Shao-Meng Li

Radiative absorption enhancements due to the mixing state of atmospheric black carbon

Dark Forcing Soot, or black carbon, is a ubiquitous atmospheric pollutant whose warming effect might be second only to carbon dioxide. When black carbon is emitted, it combines with other aerosols to form heterogeneous mixtures. Models have predicted that internal mixing of black carbon with other materials can double the amount of radiation absorbed. Cappa et al. (p. 1078) report that in situ measurements of the enhancement of radiation absorption by these mixed black carbon–containing particles in the atmosphere show a much smaller effect. Thus, many climate models may be overestimating the amount of warming caused by black carbon emissions.

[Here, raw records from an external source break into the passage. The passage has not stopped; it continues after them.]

import Summits.RiemannHypothesis.RiemannHypothesis.Theorems.UniversalFactorMediumHighErr
import Summits.RiemannHypothesis.RiemannHypothesis.Theorems.UniversalFactorMediumHighCell
import Summits.RiemannHypothesis.RiemannHypothesis.Theorems.UniversalFactorMediumHighSideP
import Summits.RiemannHypothesis.RiemannHypothesis.Theorems.UniversalFactorMediumHighSideQ
import Summits.RiemannHypothesis.RiemannHypothesis.Theorems.UniversalFactorMediumHighH0neg
import Summits.RiemannHypothesis.RiemannHypothesis.Theorems.UniversalFactorMediumCover

/-!
# RiemannHypothesis / UniversalFactor — `MediumKernelNoGo`, high window: soundness of the box and cover checks

Route `RiemannHypothesis/UniversalFactor`, crux `MediumKernelNoGo` (stmt-RiemannHypothesis-2577), line
`one-sided-average-sign-test`, stub `stub_highWindow`.  `hiSide_core` combines the cell estimate
(`stub_highCell`, `κ = ∓2a`), the identity `Re Σ_j W_j F_κ(½+it_j) = Σ_j W_j e^{−2a d_j} Re F_0(½+it_j)`
(`hiCell_re_sum`), the interval-weight enclosure (`hiSideSum_mem`) and the error bounds
(`hiSideErr_sound`) into `Σ_c ∫_cell g_κ ≥ −K₀ (hi/S + e)`; `hiBoxCheck_sound` adds the
decompositions `stub_highSideP/Q`, the tails `stub_highTailP/Q` (`hiTails_sound`) and the sign of
`H_0(2t₀)` (`hCheck`, `stub_highH0neg`): a passing box gives the dip certificate
`H_0(x₀) < 0 < P_a(x₀), Q_a(x₀)` at `x₀ = 2t₀` for every `a` of the box; `hiRunWith_sound` covers a window.
-/

set_option linter.dupNamespace false

namespace Summit.RiemannHypothesis.RiemannHypothesis.Theorems
import Literature.AlgebraicGeometry.Hyperkaehler.MarkmanRationalHodgeIsometries
import Literature.AlgebraicGeometry.Hyperkaehler.K3HilbertSquareTypeCohomology
import Literature.AlgebraicGeometry.HodgeTheory.MotivatedClassesAssembly
import Literature.AlgebraicGeometry.HodgeTheory.HodgeConjecture
import HarnessLib

/-!
# Markman's LIFT of a rational Hodge isometry of `H²` to an algebraic, Mukai-isometric correspondence on TOTAL cohomology (`K3^{[n]}`-type, Compos. Math. 2024, Thm. 1.1 first part + Thm. 1.4) — 2 DEFINITIONS, 1 NAMED FACT, PROVED corollary «HC is a rational-Hodge-isometry invariant»

Layer `Literature/AlgebraicGeometry/Hyperkaehler`.  Companion of `MarkmanRationalHodgeIsometries`
(which records only the LAST sentence of Markman's Thm. 1.1, "`f` is algebraic whenever `X` and `Y`
are projective", and lists the lift `f̃` under "What is NOT here"), typed at the cross-ladder
literature-typing seat littype-FH1-1 (home `run/shared/lean/pub/hodge-nonav/`) for
`Summit.HodgeConjecture…Theses.MarkmanPartnerTransport`: the planner's memo ROUTE-P1D (§2 row HK12 =
rung R1a `HC_K3Sq2Type_isometryInvariant`, §3.1 R1⁺, definition request «NEW-FACT F-M̃ (Markman's
lift)») uses exactly this lift: an ALGEBRAIC correspondence on total cohomology with ALGEBRAIC
inverse transports the Hodge conjecture between `X` and `Y` (`…hodgeConjectureFor_iff` below, PROVED
from the fact and the tree's multiplicativity fact `HodgeTheory.Voisin2003_cupProduct_algebraicClasses`).

## Source (READ at this seat; held text `paper:arxiv-2204.00516` = arXiv v2 = the published numbering)

E. Markman, *Rational Hodge isometries of hyper-Kähler varieties of `K3^{[n]}` type are algebraic*,
Compos. Math. 160 (2024) 1261–1303 [`Markman2024`; REFEREED; open access], §1.1, verbatim:

* (p. 1261–1262; arXiv p. 3) "Given a class `α` in the even cohomology `H^{ev}(X,ℚ)` of `X`, denote
  by `αᵢ` its graded summand in `H^{2i}(X,ℚ)`. Let `α^∨ ∈ H^{ev}(X,ℚ)` be the class satisfying
  `(α^∨)ᵢ = (−1)ⁱ αᵢ`. The Mukai pairing on the even cohomology `H^{ev}(X,ℚ)` is defined by
  `(α,β) := ∫_X α^∨ ∪ β`. […] When `X` is of `K3^{[n]}`-type the odd cohomology vanishes […] We say
  that a homomorphism `f : H^*(X,ℚ)[2n] → H^*(Y,ℚ)[2n]` is degree reversing, if it maps `Hᵏ(X,ℚ)[2n]`
  to `H^{−k}(Y,ℚ)[2n]`, for all `k`. […] Let `X` and `Y` be IHSMs of `K3^{[n]}`-type and
  `f : H²(X,ℚ) → H²(Y,ℚ)` a Hodge isometry.
  **Theorem 1.1.** There exists an analytic correspondence `f̃ : H^*(X,ℚ) → H^*(Y,ℚ)`, which is an
  isometry with respect to the Mukai pairings and satisfies one of the following:
  (1) `f̃` is degree preserving and it restricts to `H²(X,ℚ)` as `f`;
  (2) `f̃` is degree reversing and the composition `H^*(X,ℚ) —c₂(X)^{n−1}∪→ H^*(X,ℚ) —f̃→ H^*(Y,ℚ)`
  of `f̃` with cup product with `c₂(X)^{n−1}` restricts to `H²(X,ℚ)` as a non-zero rational multiple
  of `f`.
  In particular, `f` is algebraic whenever `X` and `Y` are projective."
* (p. 1264; arXiv p. 4) "Let `𝒢_an` be the subgroupoid of `𝒢` with the same objects. Morphisms of
  `𝒢_an` are compositions of two types of rational isometries: (1) Parallel-transport operators
  `f : H^*(X,ℚ) → H^*(Y,ℚ)`, which are Hodge isometries. (2) Hodge isometries
  `[κ(𝒫)√td_{X×Y}]_* : H^*(X,ℚ) → H^*(Y,ℚ)` induced by classes […]. Morphisms in `𝒢_an` are induced
  by analytic correspondences."
* (p. 1264; arXiv p. 5) "**Theorem 1.4.** The functor `H̃₀ : 𝒢_an^{[n]} → ℋdg^{[n]}` is full. In
  particular, the analytic correspondence `f̃` of Theorem 1.1 can be chosen to be a morphism in
  `Hom_{𝒢_an^{[n]}}((X,ε),(Y,ε'))`."
* (Abstract) "A cohomology class in their product `X×Y` is an analytic correspondence, if it belongs to
  the subring generated by Chern classes of coherent analytic sheaves. […] We furthermore lift `f` to
  an analytic correspondence `F` between their total rational cohomologies, which is a Hodge
  isometry with respect to the Mukai pairings, and which preserves the gradings up to sign. When `X`
  and `Y` are projective the correspondences `f` and `F` are algebraic."

So, for PROJECTIVE `X, Y`: `f̃ = [Z]_*` for an algebraic (mixed-degree) class `Z` on `Y × X`; being a
morphism of the groupOID `𝒢_an`, its inverse `f̃⁻¹ ∈ Hom_{𝒢_an}(Y, X)` is again "induced by an
analytic correspondence", hence (same GAGA/Chow step as Markman's "In particular") by an algebraic
class `W` on `X × Y`; `f̃` is a Hodge isometry both ways and preserves the grading up to sign.

## Rendering (tree carriers) and design

* Total cohomology `H^*(X,ℚ) ⊗ ℂ`, degree-wise: the family of even-degree carriers
  `HodgeTheory.complexBetti X (2i)`, `0 ≤ i ≤ 2n` (`dim_ℂ X = 2n`; odd cohomology of `K3^{[n]}`-type
  vanishes, loc. cit.).  A degree-preserving `f̃` is a family `F i : H^{2i}(X(ℂ)) → H^{2i}(Y(ℂ))`; a
  degree-reversing one a family `G i : H^{2i}(X(ℂ)) → H^{2(2n−i)}(Y(ℂ))` (indexed by the SOURCE
  degree, so that Hodge classes of codimension `i` are fed to `G i` without casts).
* "`f̃ = [Z]_*`, `Z` algebraic": on `H^{2i}` a degree-preserving `[Z]_*` is the action of the graded
  piece `Z_{2n} ∈ N^{2n}H^{4n}(Y × X)` (the other pieces land in other degrees, hence act by `0`) — ONE
  class for all `i`; a degree-reversing `[Z]_*` acts on `H^{2i}` through the piece
  `Z_{4n−2i} ∈ N^{4n−2i}H^{8n−4i}(Y × X)` — one class per `i`.  Actions are the tree's
  `HodgeTheory.corrAction μ` (`[γ]_* c = pr_{Y*}(pr_X^* c ∪ γ)`, `ComplexGysinCorrespondence`), for
  EVERY orientation family `μ` with Poincaré duality, algebraicity as membership in the `ℂ`-span
  `HodgeTheory.algebraicClasses (Y ⊗ X) e` (different `μ` rescale `[γ]_*` by a unit, absorbed in the
  span; `corrAction_eq_smul_of_orientationFamily`) — symbol for symbol the convention of
  `Markman2024_rationalHodgeIsometry_algebraic_marked` and `Surfaces.Buskin2019_hodgeIsometry_algebraic`.
  The inverse is recorded as an algebraic LEFT inverse `[W]_* ∘ F i = id` together with the
  bijectivity of each `F i` (so `[W]_*` is the two-sided inverse).  That the off-degree pieces of `Z`
  act by zero is NOT rendered (weaker, not stronger, than print).
* "Hodge isometry" (Abstract; both `f̃` and `f̃⁻¹` are morphisms of `𝒢_an`, compositions of Hodge
  isometries): rational classes correspond to rational classes (`IsRationalClass`, an `↔`), and Hodge
  types correspond — `(p,q) ↦ (p,q)` in the degree-preserving case, `(p,q) ↦ (2n−q, 2n−p)` in the
  degree-reversing case (an algebraic class of codimension `e` on `Y × X` shifts types by
  `(e − 2n, e − 2n)`; `e = 4n − 2i`, `p + q = 2i`) — stated in both directions.
* "isometry with respect to the Mukai pairings": with the MARKING generators `P_X ∈ H^{4n}(X(ℂ))`,
  `P_Y` (clause (k1) of `IsMarkedK3Hilb`, pinned to the class of a point by the Fujiki clause (k3),
  `∫_X P_X = 1`, docstring of `K3HilbertTypeMonodromy`), `∫_X x ∪ y` is the coefficient of `x ∪ y`
  on `P_X`; for `x ∈ H^{2i}`, `y ∈ H^{2j}`, `i + j = 2n`, `(x,y) = (−1)ⁱ ∫ x ∪ y` and
  `(f̃x, f̃y) = (−1)^{i'} ∫ f̃x ∪ f̃y` with `i' = i` or `i' = 2n − i ≡ i (mod 2)`, so the isometry reads
  `x ∪ y = t·P_X ⇒ f̃x ∪ f̃y = t·P_Y` in both cases (pairs of non-complementary degrees pair to `0` on
  both sides).
* `c₂(X)^{n−1}` in Thm. 1.1 (2): the tree's carriers have no tangent sheaf / Chern classes of `X`
  (cf. the "Rendering" note of `K3HilbertSquareTypeCohomology`: `(6/5)q^∨ = c₂(T_X)` is not a clause
  there either), so the class `c₂(X)^{n−1}` is rendered as SOME rational algebraic class
  `κ ∈ N^{2(n−1)}H^{4(n−1)}(X(ℂ))` — which `c₂(T_X)^{n−1}` is (Chern classes of algebraic bundles are
  algebraic, Fulton Prop. 19.1.2; products of algebraic classes are algebraic, Voisin II Prop. 9.20).
  This is the ONE place where the rendering is weaker than print; recorded, not silent:
  `-- TODO(general form): κ = c₂(T_X)^{n−1} once the tangent sheaf is an object on the tree's carriers.`
* Hypotheses on `(X, Y, f)`: VERBATIM those of `Markman2024_rationalHodgeIsometry_algebraic_marked`
  generalised from `n = 2` to `n ≥ 2` through the Beauville–Bogomolov markings `IsMarkedK3Hilb n`
  of `K3HilbertTypeMonodromy` (clauses (k1)–(k3) = (m1)–(m3); for `n = 2` the bridge is
  `isMarkedK3Hilb_two_of_clauses` of `K3HilbertSquareTypeCohomology`): `X, Y` smooth projective of
  dimension `2n` and of `K3^{[n]}`-type, `f : H²(X(ℂ); ℂ) → H²(Y(ℂ); ℂ)` a `ℂ`-linear bijection
  preserving rational classes and Hodge types and ISOMETRIC IN THE MARKINGS
  (`q(φ_Y f a, φ_Y f b) = q(φ_X a, φ_X b)`, `q = k3HilbertForm n`).  `n ≥ 2` as in the tree's other
  `K3^{[n]}` facts (the lattice `Λ_{K3} ⊕ ⟨2 − 2n⟩` degenerates at `n = 1`; the K3 case of the LIFT is
  Buskin/Huybrechts and is not recorded here).
* Signs and scalars (read, so that the conjunction rendered is the printed one).  Proof of Thm. 1.1
  (§9, arXiv p. 35): "We may assume that `ν(f) = 1`, possibly after replacing `f` by `−f` (and `f̃` by
  `−f̃` in the statement of the theorem)" — `−f̃` is again induced by an algebraic class, with algebraic
  inverse, Mukai-isometric and Hodge, so every clause below is insensitive to this sign.  In case (1)
  the proof picks `φ ∈ 𝒢_an` with `H̃₀(φ) = f` (Thm. 9.1) and notes, by Lemma 3.6
  (`H̃(φ)₀ = ±t^{n−1}·φ|_{H²}` when `H̃(φ)(α) = t⁻¹α`), that `f` is a rational multiple of `φ|_{H²}`; the
  renormalisation of `φ` to an `f̃` that restricts to `f` EXACTLY while staying a Mukai isometry is by
  Markman's grading operator `μ_t` (§1.3: "`μ_t` […] multiplying `H^{2k}(X,ℚ)[dim X]` by `tᵏ`", a
  Mukai isometry acting on `H²` by `t^{1−n}`), which is algebraic together with its inverse: §10.2,
  "The isomorphism `μ_t` is algebraic, since the Lefschetz standard conjecture holds for `Y`, by
  [CharlesMarkman2013], and so the Künneth factors of the diagonal […] are algebraic".  The statement
  typed below is Thm. 1.1 as PRINTED (isometry AND, in case (1), restriction equal to `f`).

## Content

* §1 `IsDegreePreservingAlgebraicLift n μ X Y hX hY PX PY f F`, `IsDegreeReversingAlgebraicLift n hn μ
  X Y hX hY PX PY f G` — the two shapes of lift data (definitions with bodies) + projection lemmas.
* §2 the NAMED FACT `Markman2024_rationalHodgeIsometry_lift_algebraic_marked` (Thm. 1.1 + Thm. 1.4,
  projective case, marked rendering, all `n ≥ 2`).
* §3 PROVED: `corrAction_mem_algebraicClasses_of_cupProductFact` (an algebraic correspondence maps
  algebraic classes to algebraic classes, from the tree's reduction
  `corrClassAction_mem_algebraicClasses_of_cupProduct` fed with the named fact
  `Voisin2003_cupProduct_algebraicClasses`), and the consumer's rung for every `n ≥ 2`:
  `Markman2024_rationalHodgeIsometry_lift_algebraic_marked.hodgeConjectureFor_iff` — **for marked
  projective `K3^{[n]}`-type `X, Y` with a rational Hodge isometry `H²(X,ℚ) ⥲ H²(Y,ℚ)`,
  `HodgeConjectureFor (2n) X ↔ HodgeConjectureFor (2n) Y`** (given Hodge models of `X`, `Y` and an
  orientation family with Poincaré duality) — ROUTE-P1D's row HK12 / rung R1a, labelled there
  PRINT-IMPLIED («not stated in Markman's paper»), here a theorem modulo the two named facts.
* §4 PROVED: `….hodgeConjectureFor_iff_K3HilbertSquare` — the `n = 2` case in the literal binders of
  the route (clauses (m1)–(m3) of `MarkedK3Sq`, `IsSmoothProjective 4`, `IsOfK3HilbertSquareType`),
  through the bridge `isMarkedK3Hilb_two_of_clauses` of `K3HilbertSquareTypeCohomology`.

D-0026 accounting: two definitions with bodies, ONE new named fact (a refereed theorem in print,
cited at the page), proved lemmas; no restatement of an existing fact (the tree's two Markman facts
are the `H²`-statement; this is the total-cohomology lift they exclude by name).

## References

* [Markman2024] E. Markman, Rational Hodge isometries of hyper-Kähler varieties of `K3^{[n]}` type are
  algebraic, Compos. Math. 160 (2024) 1261–1303, §1.1: Thm. 1.1 (pp. 1261–1262), Def. 1.2–1.3,
  Thm. 1.4 (p. 1264), Abstract; arXiv:2204.00516v2 pp. 3–5; §3.2 Lemma 3.6–3.7, §9 (proofs of
  Thm. 1.1, 1.4, 9.1), §10.2 (algebraicity of `μ_t`).
* [CharlesMarkman2013] F. Charles, E. Markman, The standard conjectures for holomorphic symplectic
  varieties deformation equivalent to Hilbert schemes of K3 surfaces, Compos. Math. 149 (2013)
  481–494 (Lefschetz standard conjecture for `K3^{[n]}`-type, used by [Markman2024, §10.2]).
* [VoisinHodgeII2003] C. Voisin, Hodge Theory and Complex Algebraic Geometry II (2003), §9.2.4
  Prop. 9.20–9.21 (algebraic correspondences preserve algebraic classes).
* [Fulton1998] W. Fulton, Intersection Theory, 2nd ed. (1998), §19.1 Prop. 19.1.2 (Chern classes are
  algebraic), §16.1 (correspondences).
* [Beauville1983] A. Beauville, Variétés kählériennes dont la première classe de Chern est nulle,
  J. Differential Geom. 18 (1983), §8 Thm. 5, §9 (the BBF lattice of `S^{[n]}`).
-/

noncomputable section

Direct measurements show that ambient atmospheric particulate black carbon absorbs less solar radiation than theory suggested. Atmospheric black carbon (BC) warms Earth’s climate, and its reduction has been targeted for near-term climate change mitigation. Models that include forcing by BC assume internal mixing with non-BC aerosol components that enhance BC absorption, often by a factor of ~2; such model estimates have yet to be clearly validated through atmospheric observations. Here, direct in situ measurements of BC absorption enhancements (Eabs) and mixing state are reported for two California regions. The observed Eabs is small—6% on average at 532 nm—and increases weakly with photochemical aging. The Eabs is less than predicted from observationally constrained theoretical calculations, suggesting that many climate models may overestimate warming by BC. These ambient observations stand in contrast to laboratory measurements that show substantial Eabs for BC are possible.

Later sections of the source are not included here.